**Data section**

▶

import Summits.AnomalousDissipation.AnomalousDissipation.Theorems.SawtoothPulseCascadeK2CombPreserved
import Literature.Analysis.FunctionSpaces.TorusFourierSynthesis
import Literature.Analysis.FluidPDE.ShearCascadeDrifts
import Mathlib.MeasureTheory.Integral.IntervalIntegral.FundThmCalculus

/-!
# Fourier coefficients of forced heat profiles: variation of constants, bounds, and uniqueness
(route `AnomalousDissipation/SawtoothPulseCascade`; helper for the crux ApproxSol58 =
stmt-AnomalousDissipation-19688, registered stub `stub_responseL2` / S1 `stub_responseL2Envelope`:
the realignment pipeline, heat-flow side)

On each half-slot the forced linearised response of the cascade created during the slot is a parallel
FORCED HEAT PROFILE `h` (`K2Classical.exists_forcedParallel_H/_V`, p459493):
`∂ₜ|_{[a,b]} h = ν ∂²_y h + r(t) V(y)` with `V = ν U_j''` and `r = rateH_j` (resp. `rateV_j`).  Reading
`h(t, ·)` through its coordinate function on `𝕋¹` (g4's glue `mFourierCoeff_coordFun_one`,
`isSmoothSpaceTimeOn_coordFun_one`, `laplacian_coordFun_one`), this file proves:

* §1 the coefficient ODE with viscosity `ν` and a source, `c' = −4π²ν|k|² c + 𝓕(f(t))(k)` on `𝕋^d`,
  and its integrated form (variation of constants);
* §2 for profiles with a separated source `r(t) V(y)`:
  `𝓕(h(t))(m) = e^{−4π²νm²(t−a)} 𝓕(h(a))(m) + 𝓕(V)(m) ∫ₐᵗ r(s) e^{−4π²νm²(t−s)} ds`, hence from zero
  datum `‖𝓕(h(t))(m)‖ ≤ ‖𝓕(V)(m)‖ ∫ₐᵗ |r|` (`ν ≥ 0`);
* §3 `𝓕(U'')(m) = −4π²m² 𝓕(U)(m)`; two smooth `1`-periodic profiles with the same coefficients are
  equal; `|g(y)| ≤ Σ_m ‖𝓕(g)(m)‖`-type pointwise bounds from a summable coefficient majorant.
-/

set_option linter.dupNamespace false

noncomputable section

namespace Summit.AnomalousDissipation.AnomalousDissipation.Theorems.SawtoothPulseCascade.ApproxResponse

open Set MeasureTheory Complex UnitAddTorus
open scoped ContDiff
open Literature.Analysis Literature.Analysis.FunctionSpaces Literature.Analysis.FluidPDE
open Summit.AnomalousDissipation.AnomalousDissipation.Theorems.SawtoothPulseCascade.K2Classical

/-! ## §1 The coefficient ODE of a forced heat solution on `𝕋^d` with viscosity `ν` -/

section Torus

variable {d : Type*} [Fintype d] [DecidableEq d]

/-- **Coefficient ODE**: if `∂ₜθ = νΔθ + f` on `[a, b] × 𝕋^d` (`a < b`, `θ`, `f` jointly smooth), then
`c(t) = 𝓕(θ(t))(k)` satisfies `c' = −4π²ν|k|² c + 𝓕(f(t))(k)` within `[a, b]`. -/
theorem hasDerivWithinAt_mFourierCoeff_heatForced_visc {a b ν : ℝ} (hab : a < b)
    {f θ : ℝ → UnitAddTorus d → ℝ} (hf : Torus.IsSmoothSpaceTimeOn (Icc a b) f)
    (hθ : Torus.IsSmoothSpaceTimeOn (Icc a b) θ)
    (heq : ∀ t ∈ Icc a b, ∀ x, Torus.timeDerivWithin (Icc a b) θ t x = ν * Torus.laplacian (θ t) x + f t x)
    (k : d → ℤ) {t : ℝ} (ht : t ∈ Icc a b) :
    HasDerivWithinAt (fun s => mFourierCoeff (fun y => (θ s y : ℂ)) k)
      (-((4 * Real.pi ^ 2 * ν * Torus.freqNormSq k : ℝ) : ℂ) * mFourierCoeff (fun y => (θ t y : ℂ)) k +
        mFourierCoeff (fun y => (f t y : ℂ)) k) (Icc a b) t := by
  have hU : UniqueDiffOn ℝ (Icc a b) := uniqueDiffOn_Icc hab
  have hθC : Torus.IsSmoothSpaceTimeOn (Icc a b) (fun s y => (θ s y : ℂ)) := hθ.ofReal
  have h := ScalarFourier.hasDerivWithinAt_mFourierCoeff hθC (convex_Icc a b) hU ht k
  have hθt : Torus.IsSmooth (θ t) := hθ.isSmooth_slice ht
  have hft : Torus.IsSmooth (f t) := hf.isSmooth_slice ht
  have hder : Torus.timeDerivWithin (Icc a b) (fun s y => (θ s y : ℂ)) t =
      (fun y => (ν : ℂ) • Torus.laplacian (fun y => (θ t y : ℂ)) y) + fun y => ((f t y : ℝ) : ℂ) := by
    funext y
    rw [Torus.timeDerivWithin_ofReal hθ hU ht y, heq t ht y, Complex.ofReal_add, Complex.ofReal_mul]
    simp only [Pi.add_apply, smul_eq_mul, Torus.laplacian_ofReal hθt y]
  have hi1 : Integrable (fun y => (ν : ℂ) • Torus.laplacian (fun y => (θ t y : ℂ)) y) volume := by
    have hc : Continuous (Torus.laplacian (fun y => ((θ t y : ℝ) : ℂ))) :=
      (hθt.comp_clm Complex.ofRealCLM).laplacian.continuous
    exact (hc.const_smul (ν : ℂ)).integrable_unitAddTorus
  have hi2 : Integrable (fun y => ((f t y : ℝ) : ℂ)) volume :=
    (Complex.continuous_ofReal.comp hft.continuous).integrable_unitAddTorus
  rw [hder, Torus.mFourierCoeff_add hi1 hi2,
    show (fun y => (ν : ℂ) • Torus.laplacian (fun y => (θ t y : ℂ)) y) =
      (ν : ℂ) • Torus.laplacian (fun y => (θ t y : ℂ)) from rfl,
    Torus.mFourierCoeff_const_smul,
    Torus.mFourierCoeff_laplacian (g := fun y => ((θ t y : ℝ) : ℂ)) (hθt.comp_clm Complex.ofRealCLM),
    smul_neg, smul_smul, smul_eq_mul] at h
  convert h using 1
  push_cast
  ring

/-- **Variation of constants.** Under the hypotheses of `hasDerivWithinAt_mFourierCoeff_heatForced_visc`,
with `λ = 4π²ν|k|²`: `e^{λ(t−a)} 𝓕(θ(t))(k) − 𝓕(θ(a))(k) = ∫ₐᵗ e^{λ(s−a)} 𝓕(f(s))(k) ds` for
`t ∈ [a, b]`. -/
theorem exp_mul_mFourierCoeff_heatForced_eq {a b ν : ℝ} (hab : a < b)
    {f θ : ℝ → UnitAddTorus d → ℝ} (hf : Torus.IsSmoothSpaceTimeOn (Icc a b) f)
    (hθ : Torus.IsSmoothSpaceTimeOn (Icc a b) θ)
    (heq : ∀ t ∈ Icc a b, ∀ x, Torus.timeDerivWithin (Icc a b) θ t x = ν * Torus.laplacian (θ t) x + f t x)
    (k : d → ℤ) {t : ℝ} (ht : t ∈ Icc a b) :
    ((Real.exp ((4 * Real.pi ^ 2 * ν * Torus.freqNormSq k) * (t - a)) : ℝ) : ℂ) *
          mFourierCoeff (fun y => (θ t y : ℂ)) k - mFourierCoeff (fun y => (θ a y : ℂ)) k =
      ∫ s in a..t, ((Real.exp ((4 * Real.pi ^ 2 * ν * Torus.freqNormSq k) * (s - a)) : ℝ) : ℂ) *
        mFourierCoeff (fun y => (f s y : ℂ)) k := by
  set lam : ℝ := 4 * Real.pi ^ 2 * ν * Torus.freqNormSq k with hlam
  set c : ℝ → ℂ := fun s => mFourierCoeff (fun y => (θ s y : ℂ)) k with hc
  set F : ℝ → ℂ := fun s => mFourierCoeff (fun y => (f s y : ℂ)) k with hF
  set g : ℝ → ℂ := fun s => ((Real.exp (lam * (s - a)) : ℝ) : ℂ) * c s with hg
  have hU : UniqueDiffOn ℝ (Icc a b) := uniqueDiffOn_Icc hab
  -- `g' = e^{λ(s-a)} F(s)` within `[a, b]`
  have hgd : ∀ s ∈ Icc a b, HasDerivWithinAt g (((Real.exp (lam * (s - a)) : ℝ) : ℂ) * F s) (Icc a b) s := by
    intro s hs
    have h1 : HasDerivWithinAt (fun r => ((Real.exp (lam * (r - a)) : ℝ) : ℂ))
        (((lam * Real.exp (lam * (s - a)) : ℝ) : ℂ)) (Icc a b) s := by
      have he : HasDerivAt (fun r => Real.exp (lam * (r - a))) (Real.exp (lam * (s - a)) * (lam * 1)) s := by
        have := ((hasDerivAt_id s).sub_const a).const_mul lam
        exact (Real.hasDerivAt_exp _).comp s this
      have he' := he.ofReal_comp
      rw [show Real.exp (lam * (s - a)) * (lam * 1) = lam * Real.exp (lam * (s - a)) by ring] at he'
      exact he'.hasDerivWithinAt
    have h2 := hasDerivWithinAt_mFourierCoeff_heatForced_visc hab hf hθ heq k hs
    have h12 := h1.mul h2
    refine h12.congr_deriv ?_
    simp only [hF, hlam]
    push_cast
    ring
  -- `F` is continuous on `[a, b]` (it is differentiable there)
  have hFc : ContinuousOn (fun s => ((Real.exp (lam * (s - a)) : ℝ) : ℂ) * F s) (Icc a b) := by
    have hFd : ∀ s ∈ Icc a b, ContinuousWithinAt F (Icc a b) s := fun s hs =>
      (ScalarFourier.hasDerivWithinAt_mFourierCoeff hf.ofReal (convex_Icc a b) hU hs k).continuousWithinAt
    exact ((Complex.continuous_ofReal.comp (Real.continuous_exp.comp
      (continuous_const.mul (continuous_id.sub continuous_const)))).continuousOn).mul hFd
  -- FTC on `[a, t]`
  have hta : a ≤ t := ht.1
  have hsub : Icc a t ⊆ Icc a b := Icc_subset_Icc le_rfl ht.2
  have hgc : ContinuousOn g (Icc a t) := fun s hs => ((hgd s (hsub hs)).continuousWithinAt).mono hsub
  have hderiv : ∀ s ∈ Ioo a t, HasDerivWithinAt g (((Real.exp (lam * (s - a)) : ℝ) : ℂ) * F s) (Ioi s) s := by
    intro s hs
    have hs' : s ∈ Icc a b := hsub (Ioo_subset_Icc_self hs)
    have hnhds : Icc a b ∈ nhds s := Icc_mem_nhds hs.1 (hs.2.trans_le ht.2)
    exact ((hgd s hs').hasDerivAt hnhds).hasDerivWithinAt
  have hint : IntervalIntegrable (fun s => ((Real.exp (lam * (s - a)) : ℝ) : ℂ) * F s) volume a t :=
    ((hFc.mono hsub).intervalIntegrable_of_Icc hta)
  have hftc := intervalIntegral.integral_eq_sub_of_hasDeriv_right_of_le hta hgc hderiv hint
  rw [hftc]
  simp only [hg, hc, sub_self, mul_zero, Real.exp_zero, Complex.ofReal_one, one_mul]

end Torus


/-! ## §2 Forced heat PROFILES (`1`-periodic, on `ℝ`) read on `𝕋¹` -/

/-- Every frequency of `𝕋¹` is `m e₀`. -/
theorem fin_one_freq_eq (k : Fin 1 → ℤ) : k = Pi.single 0 (k 0) := by
  funext i
  fin_cases i
  simp

/-- `freqNormSq (m e₀) = m²` on `𝕋¹`. -/
theorem freqNormSq_single_zero (m : ℤ) : Torus.freqNormSq (Pi.single (0 : Fin 1) m) = (m : ℝ) ^ 2 := by
  simp [Torus.freqNormSq]

/-- A source profile `(s, y) ↦ r(s) V(y)` with smooth factors is jointly smooth. -/
theorem contDiffOn_uncurry_mul_sep {r V : ℝ → ℝ} (hr : ContDiff ℝ ∞ r) (hV : ContDiff ℝ ∞ V) (S : Set ℝ) :
    ContDiffOn ℝ ∞ (Function.uncurry fun s y => r s * V y) (S ×ˢ univ) :=
  ((hr.comp contDiff_fst).mul (hV.comp contDiff_snd)).contDiffOn

/-- **Variation of constants for a forced heat profile with separated source.** Let `h` be jointly
smooth on `[a, b] × ℝ`, `1`-periodic in space, with `∂ₜ|_{[a,b]} h = ν ∂²_y h + r(t) V(y)` pointwise
(`r`, `V` smooth, `V` `1`-periodic, `a < b`).  Then for every `m ∈ ℤ` and `t ∈ [a, b]`, with
`λ = 4π²νm²`: `e^{λ(t−a)} 𝓕(h(t))(m) − 𝓕(h(a))(m) = (∫ₐᵗ e^{λ(s−a)} r(s) ds) · 𝓕(V)(m)`. -/
theorem fourierCoeff_heatProfile_forced {a b ν : ℝ} (hab : a < b) {h : ℝ → ℝ → ℝ}
    (hh : ContDiffOn ℝ ∞ (Function.uncurry h) (Icc a b ×ˢ univ))
    (hper : ∀ t ∈ Icc a b, Function.Periodic (h t) 1)
    {r V : ℝ → ℝ} (hr : ContDiff ℝ ∞ r) (hV : ContDiff ℝ ∞ V) (hVper : Function.Periodic V 1)
    (heat : ∀ t ∈ Icc a b, ∀ y,
      derivWithin (fun τ => h τ y) (Icc a b) t = ν * deriv (deriv (h t)) y + r t * V y)
    (m : ℤ) {t : ℝ} (ht : t ∈ Icc a b) :
    ((Real.exp ((4 * Real.pi ^ 2 * ν * (m : ℝ) ^ 2) * (t - a)) : ℝ) : ℂ) *
          fourierCoeff (AddCircle.liftIco 1 0 fun y => (h t y : ℂ)) m -
        fourierCoeff (AddCircle.liftIco 1 0 fun y => (h a y : ℂ)) m =
      ((∫ s in a..t, Real.exp ((4 * Real.pi ^ 2 * ν * (m : ℝ) ^ 2) * (s - a)) * r s : ℝ) : ℂ) *
        fourierCoeff (AddCircle.liftIco 1 0 fun y => (V y : ℂ)) m := by
  -- the coordinate fields on `𝕋¹`
  set θ : ℝ → UnitAddTorus (Fin 1) → ℝ := fun s z => h s (Torus.repr z 0) with hθ_def
  set f : ℝ → UnitAddTorus (Fin 1) → ℝ := fun s z => r s * V (Torus.repr z 0) with hf_def
  have hθ : Torus.IsSmoothSpaceTimeOn (Icc a b) θ := isSmoothSpaceTimeOn_coordFun_one hh hper
  have hf : Torus.IsSmoothSpaceTimeOn (Icc a b) f :=
    isSmoothSpaceTimeOn_coordFun_one (h := fun s y => r s * V y) (contDiffOn_uncurry_mul_sep hr hV _)
      (fun s _ y => by simp only [hVper y])
  have heq : ∀ s ∈ Icc a b, ∀ z, Torus.timeDerivWithin (Icc a b) θ s z =
      ν * Torus.laplacian (θ s) z + f s z := by
    intro s hs z
    show derivWithin (fun τ => h τ (Torus.repr z 0)) (Icc a b) s = _
    rw [heat s hs, laplacian_coordFun_one (contDiff_slice_of_contDiffOn_uncurry hh hs) (hper s hs)]
  have ha : a ∈ Icc a b := left_mem_Icc.2 hab.le
  have H := exp_mul_mFourierCoeff_heatForced_eq hab hf hθ heq (Pi.single 0 m) ht
  rw [freqNormSq_single_zero] at H
  -- read the torus coefficients as circle coefficients
  have hct : Continuous (h t) := (contDiff_slice_of_contDiffOn_uncurry hh ht).continuous
  have hca : Continuous (h a) := (contDiff_slice_of_contDiffOn_uncurry hh ha).continuous
  have e1 : mFourierCoeff (fun z => (θ t z : ℂ)) (Pi.single 0 m) =
      fourierCoeff (AddCircle.liftIco 1 0 fun y => (h t y : ℂ)) m := mFourierCoeff_coordFun_one hct (hper t ht) m
  have e2 : mFourierCoeff (fun z => (θ a z : ℂ)) (Pi.single 0 m) =
      fourierCoeff (AddCircle.liftIco 1 0 fun y => (h a y : ℂ)) m := mFourierCoeff_coordFun_one hca (hper a ha) m
  have e3 : ∀ s, mFourierCoeff (fun z => (f s z : ℂ)) (Pi.single 0 m) =
      (r s : ℂ) * fourierCoeff (AddCircle.liftIco 1 0 fun y => (V y : ℂ)) m := by
    intro s
    rw [← mFourierCoeff_coordFun_one hV.continuous hVper m,
      show (fun z : UnitAddTorus (Fin 1) => ((V (Torus.repr z 0) : ℝ) : ℂ)) =
        fun z => ((V (Torus.repr z 0) : ℝ) : ℂ) from rfl, ← smul_eq_mul,
      ← Torus.mFourierCoeff_const_smul]
    congr 1
    funext z
    simp only [hf_def, Pi.smul_apply, smul_eq_mul, Complex.ofReal_mul]
  rw [e1, e2] at H
  simp_rw [e3] at H
  rw [H, ← intervalIntegral.integral_ofReal, ← intervalIntegral.integral_mul_const]
  refine intervalIntegral.integral_congr fun s _ => ?_
  push_cast
  ring


/-- The coefficients of the zero profile vanish. -/
theorem fourierCoeff_liftIco_zero (m : ℤ) :
    fourierCoeff (AddCircle.liftIco 1 0 fun _ : ℝ => ((0 : ℝ) : ℂ)) m = 0 := by
  rw [fourierCoeff_liftIco_ofReal continuous_const m]
  simp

◀

**Assignment**
Look through the entries for lines containing the word "from" and return each one.

**Reply to the exercise**
  `𝓕(h(t))(m) = e^{−4π²νm²(t−a)} 𝓕(h(a))(m) + 𝓕(V)(m) ∫ₐᵗ r(s) e^{−4π²νm²(t−s)} ds`, hence from zero
  equal; `|g(y)| ≤ Σ_m ‖𝓕(g)(m)‖`-type pointwise bounds from a summable coefficient majorant.
      (ν : ℂ) • Torus.laplacian (fun y => (θ t y : ℂ)) from rfl,
        fun z => ((V (Torus.repr z 0) : ℝ) : ℂ) from rfl, ← smul_eq_mul,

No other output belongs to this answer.